### What is required
Print verbatim the lines of the entries from the one containing "(hWQenv : ∀" to the last, inclusive, and no others.

Collected data
/-- [folklore] **ROAD BF-x, THE WALL LITERAL AT THE SPINE ROOT's OWN BINDER NAMES, POINTWISE-DICTIONARY FORM** — §1's `D1Sum` supplied by the printed symmetries of the
flipped step kernels `hW`∕`hRfl` and the spine's `htel : D1Tel Lc Js Jc` (`StepDriftWitness.d1Sum_of_d1Tel`).  READING: for the row's literal `Js := JsB12Sym …` this is the
JOINT ROOT's shape — `D1Drift` ⟸ {an2: `hW`∕`hRfl` from the symmetry letters} ∧ {road FP: `D1Tel`} ∧ {road BF-x: `hptw` + moment rows + sockets∕pins + `h12`∕`h126`}.
HONEST: composition BY NAME; 0 rows discharged; (K) NOT closed; NOT D1, NOT `BetaPertH`, NOT continuum, NOT Clay. -/
theorem d1Drift_BFx_of_D1Tel_ptw_sbpS (Js : ℕ → JetData 3 Lc) (hμν : μ ≠ ν) (hN : N ≠ 0) (hL : 2 ≤ Lc) (hodd : Odd Lc)
    (ha : 0 < a)
    (h12 : B5.Prop12Printed (fam nOf hn1 MOf a ha)) (h126 : B5.Kernel126_127Printed (kfam nOf MOf))
    -- bridge B1 REPLACED: composite jet data, the Literature's read-out-level telescoping binder `D1Sum`, the one-shot (K)-estimate
    (Jc : ∀ m : ℕ, JetData 3 (Lc ^ m))
    (hW : ∀ j, WardTransversal (flipK (TbalOf Lc Js j))) (hRfl : ∀ j, AxisReflectionCovariant (flipK (TbalOf Lc Js j)))
    (htel : D1Tel Lc Js Jc)
    -- THE (K) SLOT IN POINTWISE CURRENCY: rest-word kernels `Rk`, the pointwise dictionary `hptw`, the rest kernels' moments and their read-out slack
    (Rk : υ → ℕ → Fin 4 → Fin 4 → Site 4 → ℝ) {CU' : υ → ℝ}
    (hptw : ∀ m : ℕ, 1 ≤ m → ∀ z : Site 4, TshotOf Lc Jc m μ ν z =
      ωgl (Lc ^ m) * TOfRed (Lc ^ m) a
          (SbfBal (Lc ^ m) a (cE (Lc ^ m)) (cVH (Lc ^ m)) (cΛ (Lc ^ m)) (cR (Lc ^ m)) (cK (Lc ^ m)) (cQ (Lc ^ m)))
          (tableRed (Lc ^ m) (Wbf (cE₂ (Lc ^ m)) (cJ4 (Lc ^ m)) (cΛ₂ (Lc ^ m)) (cR₂ (Lc ^ m)) (cQ₂ (Lc ^ m))
            (WE (Lc ^ m)) (WJ (Lc ^ m)) (WΛ (Lc ^ m)) (WR (Lc ^ m)) (WQ (Lc ^ m)))) μ ν z
        + ωgh (Lc ^ m) * PghQ (Lc ^ m) a (x₀ (Lc ^ m)) (cK (Lc ^ m)) (cQ (Lc ^ m)) μ ν z
        + ∑ u, Rk u (Lc ^ m) μ ν z)
    (hMR : ∀ (u : υ) (m : ℕ), 1 ≤ m → AbsMoment₂ (Rk u (Lc ^ m) μ ν))
    (hRu : ∀ (u : υ) (m : ℕ), 1 ≤ m → |B12Beta.secondMoment (Rk u (Lc ^ m)) μ ν - Ru u (Lc ^ m)| ≤ CU' u)
    (hU₁ : ∑ u, CU' u ≤ U₁)
    -- the RESCALED loop-weight tie of reading (ii): displayed scalar family `s`, pinned `s n = n⁻²`; the normalisation
    (s : ℕ → ℝ) (hs : ∀ n : ℕ, 2 ≤ n → s n = ((n : ℝ) ^ 2)⁻¹) (hωs : ∀ n : ℕ, 2 ≤ n → ωgh n * (s n * cK n) ^ 2 = -2 * (ωgl n * cE n ^ 2))
    (hlam : ∀ n : ℕ, 2 ≤ n → ωgl n * cE n ^ 2 = 2 * N ^ 2 * (n : ℝ) ^ 8)
    -- pins and the ray (the rows' letters)
    (hcE : ∀ n : ℕ, 2 ≤ n → cE n = (n : ℝ) ^ 4) (hRsgn : ∀ n : ℕ, 2 ≤ n → cR n = -cE n) (hJ4 : ∀ n : ℕ, cJ4 n = 0)
    (hcgh : ∀ n : ℕ, |cgh n| ≤ cgh₀) (hKray : ∀ n : ℕ, cK n = cgh n * (n : ℝ) ^ 2) (hQray : ∀ n : ℕ, cQ n = cgh n * a) (hx : ∀ n : ℕ, x₀ n = -cgh n)
    -- slot-table sockets (the END's), covariance, bond swap; `hdiv` (the ghost Ward rows `hrowgh` are a THEOREM on the ray: discharged inside)
    (hδW : ∀ n, 0 < δW n)
    (hE : ∀ n κ u l u', BiLoc (WE n κ u l u') u u' (CE n) (δW n)) (hJ : ∀ n κ u l u', BiLoc (WJ n κ u l u') u u' (CJ n) (δW n))
    (hΛ : ∀ n κ u l u', BiLoc (WΛ n κ u l u') u u' (CΛt n) (δW n)) (hR : ∀ n κ u l u', BiLoc (WR n κ u l u') u u' (CRt n) (δW n))
    (hQ : ∀ n κ u l u', BiLoc (WQ n κ u l u') u u' (CQ n) (δW n))
    (hEc : ∀ (n : ℕ) (κ : Fin 4) (u : Site 4) (l : Fin 4) (u' t : Site 4),
      WE n κ (u + (n : ℤ) • t) l (u' + (n : ℤ) • t) = shiftK (-((n : ℤ) • t)) (WE n κ u l u'))
    (hJc : ∀ (n : ℕ) (κ : Fin 4) (u : Site 4) (l : Fin 4) (u' t : Site 4),
      WJ n κ (u + (n : ℤ) • t) l (u' + (n : ℤ) • t) = shiftK (-((n : ℤ) • t)) (WJ n κ u l u'))
    (hΛc : ∀ (n : ℕ) (κ : Fin 4) (u : Site 4) (l : Fin 4) (u' t : Site 4),
      WΛ n κ (u + (n : ℤ) • t) l (u' + (n : ℤ) • t) = shiftK (-((n : ℤ) • t)) (WΛ n κ u l u'))
    (hRc : ∀ (n : ℕ) (κ : Fin 4) (u : Site 4) (l : Fin 4) (u' t : Site 4),
      WR n κ (u + (n : ℤ) • t) l (u' + (n : ℤ) • t) = shiftK (-((n : ℤ) • t)) (WR n κ u l u'))
    (hQc : ∀ (n : ℕ) (κ : Fin 4) (u : Site 4) (l : Fin 4) (u' t : Site 4),
      WQ n κ (u + (n : ℤ) • t) l (u' + (n : ℤ) • t) = shiftK (-((n : ℤ) • t)) (WQ n κ u l u'))
    (hEs : ∀ n κ u l u', WE n κ u l u' = WE n l u' κ u) (hJs : ∀ n κ u l u', WJ n κ u l u' = WJ n l u' κ u)
    (hΛs : ∀ n κ u l u', WΛ n κ u l u' = WΛ n l u' κ u) (hRs : ∀ n κ u l u', WR n κ u l u' = WR n l u' κ u)
    (hQs : ∀ n κ u l u', WQ n κ u l u' = WQ n l u' κ u)
    (hdiv : ∀ n : ℕ, 2 ≤ n → ∀ [NeZero n], ∀ (l' : Fin 4) (u' u : Site 4), ∑ κ' : Fin 4,
      (fineHess n a (SbfBal n a (cE n) (cVH n) (cΛ n) (cR n) (cK n) (cQ n))
          (Wbf (cE₂ n) (cJ4 n) (cΛ₂ n) (cR₂ n) (cQ₂ n) (WE n) (WJ n) (WΛ n) (WR n) (WQ n)) κ' l' (u - Pi.single κ' 1) u'
        - fineHess n a (SbfBal n a (cE n) (cVH n) (cΛ n) (cR n) (cK n) (cQ n))
          (Wbf (cE₂ n) (cJ4 n) (cΛ₂ n) (cR₂ n) (cQ₂ n) (WE n) (WJ n) (WΛ n) (WR n) (WQ n)) κ' l' u u') = 0)
    -- (LOCAL) slot-E support and units; slot-R envelope and units (the three local ghost bubbles are SUPPLIED under reading (ii))
    {ρE : ℕ} {δ₀ kE : ℝ} (hδ₀ : 0 < δ₀) (hδE : ∀ n, δ₀ ≤ δW n)
    (hsuppE : ∀ n κ u l u', ρE < supNorm (u - u') → WE n κ u l u' = 0)
    (hkE : ∀ n : ℕ, 2 ≤ n → |ωgl n * cE₂ n| * CE n ≤ kE * (n : ℝ) ^ 8)
    {CwR δR : ℕ → ℝ} {θR δ₀R kR : ℝ} (hθR : 0 < θR) (hδR : ∀ n, 0 < δR n) (hδ₀R : 0 < δ₀R) (hδRge : ∀ n : ℕ, δ₀R / n ≤ δR n) (hCwR : ∀ n, 0 ≤ CwR n)
    (hWRenv : ∀ n κ u l u', BiLoc (WR n κ u l u') u u' (CwR n * Real.exp (-(θR / n) * supNorm (u - u'))) (δR n))
    (hkR : ∀ n : ℕ, 2 ≤ n → |ωgl n * cR₂ n| * CwR n * (n : ℝ) ^ 6 ≤ kR)
    -- (Λ) sockets and zero-momentum data
    (hδT : ∀ n, 0 < δT n)
    (hdec : ∀ n : ℕ, 2 ≤ n → ∀ [NeZero n], ∀ κ u l u', WΛ n κ u l u' =
      (∑ m : Fin 4, OneStepResolventKernel.wsum (onLat n (fun y => lamCoeffOf (KInv (N := n) (d := 3)) n m y l u'))
          (fun v => onLat n (fun y => TΛ n m y κ u) v))
      + (∑ m : Fin 4, OneStepResolventKernel.wsum (onLat n (fun y => lamCoeffOf (KInv (N := n) (d := 3)) n m y κ u))
          (fun v => onLat n (fun y => TΛ n m y l u') v))
      + WA n κ u l u')
    (hTloc : ∀ (n : ℕ) m y κ u, BiLoc (TΛ n m y κ u) ((n : ℤ) • y) ((n : ℤ) • y) (CT n * Real.exp (-δT n * l1 ((n : ℤ) • y - u))) (δT n))
    (hWAa : ∀ n κ u l u', trK (WA n κ u l u') = -WA n κ u l u') (hWAl : ∀ n κ u l u', Loc (WA n κ u l u'))
    (hTcov : ∀ (n : ℕ) m y κ u t, TΛ n m (y + t) κ (u + (n : ℤ) • t) = shiftK (-((n : ℤ) • t)) (TΛ n m y κ u))
    (hcΛ : ∀ n : ℕ, 2 ≤ n → cΛ n ≠ 0) (hε : ∀ n : ℕ, ε n = 1 ∨ ε n = -1) (hδx : ∀ n, 0 < δx n) (hX : ∀ n u, BiLoc (X n u) u u (Cx n) (δx n))
    (hW1 : ∀ n : ℕ, 2 ≤ n → ∀ [NeZero n], ∀ u,
      comp (comp (Ga n a) (divV (fun κ v => ε n • SbfBal n a (cE n) (cVH n) (cΛ n) (cR n) (cK n) (cQ n) κ v) u)) (Ga n a) =
        comp (Ga n a) (X n u) - comp (X n u) (Ga n a))
    (hW2 : ∀ n : ℕ, 2 ≤ n → ∀ [NeZero n], ∀ (m : Fin 4) (u : Site 4),
      divV (fun κ v => (-(ε n * (cΛ₂ n / cΛ n))) • TΛ n m 0 κ v) u = comp (X n u) (ffOf (hessFF n m 0)) - comp (ffOf (hessFF n m 0)) (X n u))
    -- (N) slot Q's SOCKETS (the (A2) readout of `WQ`: a decaying bi-localisation envelope at a BLOCK-scale rate floor and its units line — T₈ ⟸ `NeedleTadpoleRowDecay`)
    {CwQ δQ : ℕ → ℝ} {θQ δ₀Q kQ : ℝ} (hθQ : 0 < θQ) (hδQ : ∀ n, 0 < δQ n) (hδ₀Q : 0 < δ₀Q) (hδQge : ∀ n : ℕ, δ₀Q / n ≤ δQ n) (hCwQ : ∀ n, 0 ≤ CwQ n)
    (hWQenv : ∀ n κ u l u', BiLoc (WQ n κ u l u') u u' (CwQ n * Real.exp (-(θQ / n) * supNorm (u - u'))) (δQ n))
    (hkQ : ∀ n : ℕ, 2 ≤ n → |ωgl n * cQ₂ n| * CwQ n * (n : ℝ) ^ 6 ≤ kQ)
    -- (U)
    (hU : ∀ n : ℕ, 2 ≤ n → ∀ u, |Ru u n| ≤ CU u) :
    D1Drift Lc Js N μ ν :=
  d1Drift_BFx_of_D1Sum_ptw_sbpS Js hμν hN hL hodd ha h12 h126 Jc (d1Sum_of_d1Tel Js Jc hW hRfl htel μ ν) Rk hptw hMR hRu hU₁
    s hs hωs hlam hcE hRsgn hJ4 hcgh hKray hQray hx hδW hE hJ hΛ hR hQ hEc hJc hΛc hRc hQc hEs hJs hΛs hRs hQs hdiv hδ₀ hδE hsuppE hkE hθR hδR hδ₀R
    hδRge hCwR hWRenv hkR hδT hdec hTloc hWAa hWAl hTcov hcΛ hε hδx hX hW1 hW2 hθQ hδQ hδ₀Q hδQge hCwQ hWQenv hkQ hU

### Result of the exercise
    (hWQenv : ∀ n κ u l u', BiLoc (WQ n κ u l u') u u' (CwQ n * Real.exp (-(θQ / n) * supNorm (u - u'))) (δQ n))
    (hkQ : ∀ n : ℕ, 2 ≤ n → |ωgl n * cQ₂ n| * CwQ n * (n : ℝ) ^ 6 ≤ kQ)
    -- (U)
    (hU : ∀ n : ℕ, 2 ≤ n → ∀ u, |Ru u n| ≤ CU u) :
    D1Drift Lc Js N μ ν :=
  d1Drift_BFx_of_D1Sum_ptw_sbpS Js hμν hN hL hodd ha h12 h126 Jc (d1Sum_of_d1Tel Js Jc hW hRfl htel μ ν) Rk hptw hMR hRu hU₁
    s hs hωs hlam hcE hRsgn hJ4 hcgh hKray hQray hx hδW hE hJ hΛ hR hQ hEc hJc hΛc hRc hQc hEs hJs hΛs hRs hQs hdiv hδ₀ hδE hsuppE hkE hθR hδR hδ₀R
    hδRge hCwR hWRenv hkR hδT hdec hTloc hWAa hWAl hTcov hcΛ hε hδx hX hW1 hW2 hθQ hδQ hδ₀Q hδQge hCwQ hWQenv hkQ hU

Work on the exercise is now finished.